■ Source information ■
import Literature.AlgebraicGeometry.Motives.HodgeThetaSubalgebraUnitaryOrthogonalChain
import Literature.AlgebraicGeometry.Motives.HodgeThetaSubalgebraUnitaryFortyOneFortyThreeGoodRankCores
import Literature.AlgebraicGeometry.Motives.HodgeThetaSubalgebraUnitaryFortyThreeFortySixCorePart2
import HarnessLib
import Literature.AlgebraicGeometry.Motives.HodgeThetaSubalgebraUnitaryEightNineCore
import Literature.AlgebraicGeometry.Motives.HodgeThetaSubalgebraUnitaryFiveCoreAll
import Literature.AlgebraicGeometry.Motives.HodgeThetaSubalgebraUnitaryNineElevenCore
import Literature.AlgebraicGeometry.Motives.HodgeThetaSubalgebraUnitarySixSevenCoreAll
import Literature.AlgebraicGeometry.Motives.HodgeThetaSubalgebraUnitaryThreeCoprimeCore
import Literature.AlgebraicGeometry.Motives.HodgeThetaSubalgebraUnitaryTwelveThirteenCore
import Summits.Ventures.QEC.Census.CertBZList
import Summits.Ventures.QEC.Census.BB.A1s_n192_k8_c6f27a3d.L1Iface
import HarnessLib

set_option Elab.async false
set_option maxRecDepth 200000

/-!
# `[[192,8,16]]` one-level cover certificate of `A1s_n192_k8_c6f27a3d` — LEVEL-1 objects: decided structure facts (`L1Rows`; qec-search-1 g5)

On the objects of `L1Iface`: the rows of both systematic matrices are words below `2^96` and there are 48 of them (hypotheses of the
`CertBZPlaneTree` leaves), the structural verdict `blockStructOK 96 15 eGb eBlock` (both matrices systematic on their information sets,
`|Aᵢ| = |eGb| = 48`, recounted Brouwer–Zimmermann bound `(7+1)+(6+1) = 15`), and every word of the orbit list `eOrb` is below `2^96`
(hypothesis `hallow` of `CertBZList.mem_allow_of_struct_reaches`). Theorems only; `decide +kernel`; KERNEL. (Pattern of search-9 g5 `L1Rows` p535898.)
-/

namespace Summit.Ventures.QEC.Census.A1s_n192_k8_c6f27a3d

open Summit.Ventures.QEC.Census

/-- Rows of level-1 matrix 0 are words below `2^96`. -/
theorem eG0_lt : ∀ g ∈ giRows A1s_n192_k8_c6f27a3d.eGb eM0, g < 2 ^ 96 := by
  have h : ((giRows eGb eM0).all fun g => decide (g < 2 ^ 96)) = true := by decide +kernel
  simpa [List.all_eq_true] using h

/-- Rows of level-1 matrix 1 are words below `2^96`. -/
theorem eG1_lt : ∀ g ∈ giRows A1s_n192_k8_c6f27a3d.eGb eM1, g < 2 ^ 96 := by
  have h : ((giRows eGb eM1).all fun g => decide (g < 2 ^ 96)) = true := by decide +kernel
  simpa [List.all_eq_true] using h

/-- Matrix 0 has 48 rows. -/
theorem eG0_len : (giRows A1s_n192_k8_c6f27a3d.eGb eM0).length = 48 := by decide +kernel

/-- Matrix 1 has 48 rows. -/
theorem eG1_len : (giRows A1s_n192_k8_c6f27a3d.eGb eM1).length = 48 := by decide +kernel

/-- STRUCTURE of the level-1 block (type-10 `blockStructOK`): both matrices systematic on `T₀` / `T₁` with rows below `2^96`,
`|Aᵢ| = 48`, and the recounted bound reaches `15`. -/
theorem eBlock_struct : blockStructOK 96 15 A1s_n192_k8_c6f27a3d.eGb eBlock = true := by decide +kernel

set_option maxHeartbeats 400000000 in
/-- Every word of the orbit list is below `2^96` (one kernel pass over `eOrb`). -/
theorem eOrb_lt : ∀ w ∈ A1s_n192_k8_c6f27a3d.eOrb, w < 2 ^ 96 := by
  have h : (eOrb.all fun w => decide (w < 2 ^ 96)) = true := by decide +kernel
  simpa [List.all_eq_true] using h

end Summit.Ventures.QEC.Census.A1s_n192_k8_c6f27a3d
==
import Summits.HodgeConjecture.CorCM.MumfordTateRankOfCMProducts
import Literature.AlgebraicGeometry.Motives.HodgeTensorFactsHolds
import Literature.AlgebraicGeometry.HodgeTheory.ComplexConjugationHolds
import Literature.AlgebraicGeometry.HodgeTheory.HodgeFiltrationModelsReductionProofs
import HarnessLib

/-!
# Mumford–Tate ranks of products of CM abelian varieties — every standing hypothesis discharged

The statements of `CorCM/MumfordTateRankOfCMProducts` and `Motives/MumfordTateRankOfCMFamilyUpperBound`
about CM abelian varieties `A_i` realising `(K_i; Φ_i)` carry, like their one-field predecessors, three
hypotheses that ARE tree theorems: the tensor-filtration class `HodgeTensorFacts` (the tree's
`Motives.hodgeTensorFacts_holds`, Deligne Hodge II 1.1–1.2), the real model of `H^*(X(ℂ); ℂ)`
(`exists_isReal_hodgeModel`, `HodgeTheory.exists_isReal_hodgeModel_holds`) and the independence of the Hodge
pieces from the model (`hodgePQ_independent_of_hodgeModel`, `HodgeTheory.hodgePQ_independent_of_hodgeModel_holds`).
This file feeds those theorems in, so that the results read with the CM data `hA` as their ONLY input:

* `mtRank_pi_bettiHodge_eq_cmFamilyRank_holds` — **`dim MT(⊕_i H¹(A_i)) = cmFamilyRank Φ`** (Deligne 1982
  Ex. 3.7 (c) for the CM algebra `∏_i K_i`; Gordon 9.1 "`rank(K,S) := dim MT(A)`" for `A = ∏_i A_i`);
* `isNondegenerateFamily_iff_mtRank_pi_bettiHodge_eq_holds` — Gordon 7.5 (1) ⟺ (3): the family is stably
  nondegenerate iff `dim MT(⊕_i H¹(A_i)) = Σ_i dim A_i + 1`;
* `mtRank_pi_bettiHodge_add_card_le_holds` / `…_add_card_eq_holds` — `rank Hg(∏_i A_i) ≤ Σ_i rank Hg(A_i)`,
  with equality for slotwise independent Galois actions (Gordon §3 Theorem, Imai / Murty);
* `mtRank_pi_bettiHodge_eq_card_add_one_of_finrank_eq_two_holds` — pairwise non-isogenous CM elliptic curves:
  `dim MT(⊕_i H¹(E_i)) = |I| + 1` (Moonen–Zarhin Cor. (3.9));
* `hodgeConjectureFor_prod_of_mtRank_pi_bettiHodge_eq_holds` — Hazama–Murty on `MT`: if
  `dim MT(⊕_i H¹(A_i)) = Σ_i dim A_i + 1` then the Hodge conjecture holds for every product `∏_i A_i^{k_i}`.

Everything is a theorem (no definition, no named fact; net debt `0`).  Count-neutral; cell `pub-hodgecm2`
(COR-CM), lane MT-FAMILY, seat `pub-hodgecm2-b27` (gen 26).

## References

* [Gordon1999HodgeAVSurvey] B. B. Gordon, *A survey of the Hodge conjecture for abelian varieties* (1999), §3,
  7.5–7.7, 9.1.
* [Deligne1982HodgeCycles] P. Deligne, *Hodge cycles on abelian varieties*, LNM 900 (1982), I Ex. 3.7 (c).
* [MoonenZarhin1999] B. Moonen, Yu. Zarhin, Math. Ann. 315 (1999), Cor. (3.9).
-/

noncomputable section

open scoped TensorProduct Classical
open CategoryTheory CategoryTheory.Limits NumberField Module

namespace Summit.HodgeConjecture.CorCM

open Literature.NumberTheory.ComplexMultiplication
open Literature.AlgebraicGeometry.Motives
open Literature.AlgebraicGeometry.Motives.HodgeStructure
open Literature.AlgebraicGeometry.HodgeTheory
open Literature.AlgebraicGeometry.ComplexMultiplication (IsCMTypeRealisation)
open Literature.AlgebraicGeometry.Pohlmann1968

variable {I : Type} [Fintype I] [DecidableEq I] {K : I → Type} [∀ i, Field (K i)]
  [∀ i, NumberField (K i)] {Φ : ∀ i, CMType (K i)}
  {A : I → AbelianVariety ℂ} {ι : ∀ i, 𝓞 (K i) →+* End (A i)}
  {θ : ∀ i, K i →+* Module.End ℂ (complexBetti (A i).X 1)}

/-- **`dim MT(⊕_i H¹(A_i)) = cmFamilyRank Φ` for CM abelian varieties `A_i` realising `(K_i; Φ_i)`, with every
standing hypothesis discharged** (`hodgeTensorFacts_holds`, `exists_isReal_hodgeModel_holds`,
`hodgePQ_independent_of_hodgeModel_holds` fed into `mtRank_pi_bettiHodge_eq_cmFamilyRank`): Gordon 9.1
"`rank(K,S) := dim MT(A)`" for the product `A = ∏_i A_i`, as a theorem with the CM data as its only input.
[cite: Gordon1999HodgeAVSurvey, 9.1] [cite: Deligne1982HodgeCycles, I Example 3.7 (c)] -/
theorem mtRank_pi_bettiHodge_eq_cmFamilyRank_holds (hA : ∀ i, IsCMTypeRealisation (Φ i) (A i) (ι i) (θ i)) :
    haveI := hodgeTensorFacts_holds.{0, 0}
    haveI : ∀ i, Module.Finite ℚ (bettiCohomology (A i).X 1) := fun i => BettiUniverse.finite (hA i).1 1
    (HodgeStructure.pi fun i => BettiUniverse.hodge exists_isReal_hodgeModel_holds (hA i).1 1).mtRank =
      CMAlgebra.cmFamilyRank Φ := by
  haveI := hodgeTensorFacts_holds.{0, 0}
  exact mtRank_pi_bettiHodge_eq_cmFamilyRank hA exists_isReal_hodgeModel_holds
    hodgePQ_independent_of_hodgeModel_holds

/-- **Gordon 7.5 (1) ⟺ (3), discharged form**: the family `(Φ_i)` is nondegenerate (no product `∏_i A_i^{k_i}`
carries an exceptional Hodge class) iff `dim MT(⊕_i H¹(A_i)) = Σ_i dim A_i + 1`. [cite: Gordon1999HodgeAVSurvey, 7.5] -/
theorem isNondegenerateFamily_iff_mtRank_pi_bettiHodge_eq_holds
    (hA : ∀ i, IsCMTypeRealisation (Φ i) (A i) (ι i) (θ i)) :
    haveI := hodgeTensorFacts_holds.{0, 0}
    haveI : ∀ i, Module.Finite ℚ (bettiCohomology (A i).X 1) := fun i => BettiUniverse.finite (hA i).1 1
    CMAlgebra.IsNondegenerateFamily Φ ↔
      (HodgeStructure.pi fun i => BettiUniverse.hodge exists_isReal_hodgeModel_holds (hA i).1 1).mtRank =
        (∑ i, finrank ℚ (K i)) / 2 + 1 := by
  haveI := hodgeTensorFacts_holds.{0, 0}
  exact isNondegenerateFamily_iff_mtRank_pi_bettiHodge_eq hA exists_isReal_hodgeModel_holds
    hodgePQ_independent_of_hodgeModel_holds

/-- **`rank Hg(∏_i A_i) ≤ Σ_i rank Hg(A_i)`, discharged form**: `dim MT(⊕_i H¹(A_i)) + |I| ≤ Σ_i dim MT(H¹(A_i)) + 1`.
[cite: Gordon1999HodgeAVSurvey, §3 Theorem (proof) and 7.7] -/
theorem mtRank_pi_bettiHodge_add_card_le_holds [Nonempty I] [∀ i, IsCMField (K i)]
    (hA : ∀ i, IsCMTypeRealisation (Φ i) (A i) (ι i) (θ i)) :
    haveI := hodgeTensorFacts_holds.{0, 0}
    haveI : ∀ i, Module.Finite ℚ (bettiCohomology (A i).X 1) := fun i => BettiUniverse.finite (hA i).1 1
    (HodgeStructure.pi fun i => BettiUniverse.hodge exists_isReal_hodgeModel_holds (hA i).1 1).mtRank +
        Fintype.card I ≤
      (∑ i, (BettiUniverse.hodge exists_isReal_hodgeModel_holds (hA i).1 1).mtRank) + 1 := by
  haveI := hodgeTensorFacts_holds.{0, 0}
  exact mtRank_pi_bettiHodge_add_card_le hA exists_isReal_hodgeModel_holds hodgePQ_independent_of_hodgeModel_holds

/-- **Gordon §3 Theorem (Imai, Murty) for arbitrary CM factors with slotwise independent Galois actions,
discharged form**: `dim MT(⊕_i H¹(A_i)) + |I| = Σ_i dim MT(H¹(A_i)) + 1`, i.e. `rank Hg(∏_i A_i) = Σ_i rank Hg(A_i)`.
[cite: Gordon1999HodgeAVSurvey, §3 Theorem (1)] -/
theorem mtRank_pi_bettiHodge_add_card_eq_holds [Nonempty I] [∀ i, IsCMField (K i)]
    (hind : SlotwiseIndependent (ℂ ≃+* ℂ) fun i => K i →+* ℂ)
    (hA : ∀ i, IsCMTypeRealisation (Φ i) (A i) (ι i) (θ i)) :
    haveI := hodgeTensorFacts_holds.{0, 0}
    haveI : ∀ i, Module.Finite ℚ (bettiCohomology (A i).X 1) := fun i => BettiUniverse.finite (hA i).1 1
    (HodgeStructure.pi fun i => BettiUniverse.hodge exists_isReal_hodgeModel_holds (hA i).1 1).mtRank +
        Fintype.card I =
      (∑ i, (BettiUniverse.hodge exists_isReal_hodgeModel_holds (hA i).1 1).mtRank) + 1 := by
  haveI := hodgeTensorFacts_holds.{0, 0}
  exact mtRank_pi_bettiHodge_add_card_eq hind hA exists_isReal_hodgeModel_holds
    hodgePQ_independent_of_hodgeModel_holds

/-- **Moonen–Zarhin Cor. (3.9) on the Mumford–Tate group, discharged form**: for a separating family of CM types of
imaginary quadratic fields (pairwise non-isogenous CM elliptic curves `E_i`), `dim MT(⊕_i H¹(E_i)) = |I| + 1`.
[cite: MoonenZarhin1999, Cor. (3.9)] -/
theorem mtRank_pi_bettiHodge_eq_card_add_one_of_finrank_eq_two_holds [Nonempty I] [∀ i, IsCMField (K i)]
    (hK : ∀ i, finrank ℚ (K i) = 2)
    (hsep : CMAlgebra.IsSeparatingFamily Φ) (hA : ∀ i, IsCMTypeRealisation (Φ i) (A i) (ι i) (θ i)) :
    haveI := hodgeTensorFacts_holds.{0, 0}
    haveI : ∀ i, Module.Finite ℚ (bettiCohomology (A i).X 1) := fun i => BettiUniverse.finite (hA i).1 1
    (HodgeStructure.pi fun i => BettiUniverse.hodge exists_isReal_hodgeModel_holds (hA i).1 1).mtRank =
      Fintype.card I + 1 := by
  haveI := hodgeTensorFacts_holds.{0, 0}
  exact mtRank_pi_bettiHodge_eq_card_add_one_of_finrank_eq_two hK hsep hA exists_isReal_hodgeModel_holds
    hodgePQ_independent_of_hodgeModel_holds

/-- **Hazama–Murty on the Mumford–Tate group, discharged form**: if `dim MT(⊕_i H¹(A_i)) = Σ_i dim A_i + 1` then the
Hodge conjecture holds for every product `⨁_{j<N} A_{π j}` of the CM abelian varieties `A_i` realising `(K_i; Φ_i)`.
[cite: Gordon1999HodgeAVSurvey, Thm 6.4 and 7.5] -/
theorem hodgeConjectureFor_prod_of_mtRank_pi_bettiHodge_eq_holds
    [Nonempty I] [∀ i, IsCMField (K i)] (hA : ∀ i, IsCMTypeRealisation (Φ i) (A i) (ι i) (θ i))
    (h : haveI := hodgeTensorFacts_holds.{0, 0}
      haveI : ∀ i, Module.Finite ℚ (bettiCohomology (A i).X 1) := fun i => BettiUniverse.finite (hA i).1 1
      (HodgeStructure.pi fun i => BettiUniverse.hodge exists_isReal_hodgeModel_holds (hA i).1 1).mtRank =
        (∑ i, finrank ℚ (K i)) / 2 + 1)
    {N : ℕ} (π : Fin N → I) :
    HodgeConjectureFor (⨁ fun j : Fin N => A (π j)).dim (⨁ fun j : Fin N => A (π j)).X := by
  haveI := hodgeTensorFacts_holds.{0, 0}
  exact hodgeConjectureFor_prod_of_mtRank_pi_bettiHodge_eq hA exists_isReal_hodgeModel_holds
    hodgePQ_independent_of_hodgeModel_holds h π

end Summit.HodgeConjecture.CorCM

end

■ What the exercise asks ■
Among the lines of the listing above, which ones contain the word "HodgeTheory"? Show them.

■ Answer to this problem ■
import Literature.AlgebraicGeometry.HodgeTheory.ComplexConjugationHolds
import Literature.AlgebraicGeometry.HodgeTheory.HodgeFiltrationModelsReductionProofs
(`exists_isReal_hodgeModel`, `HodgeTheory.exists_isReal_hodgeModel_holds`) and the independence of the Hodge
pieces from the model (`hodgePQ_independent_of_hodgeModel`, `HodgeTheory.hodgePQ_independent_of_hodgeModel_holds`).
open Literature.AlgebraicGeometry.HodgeTheory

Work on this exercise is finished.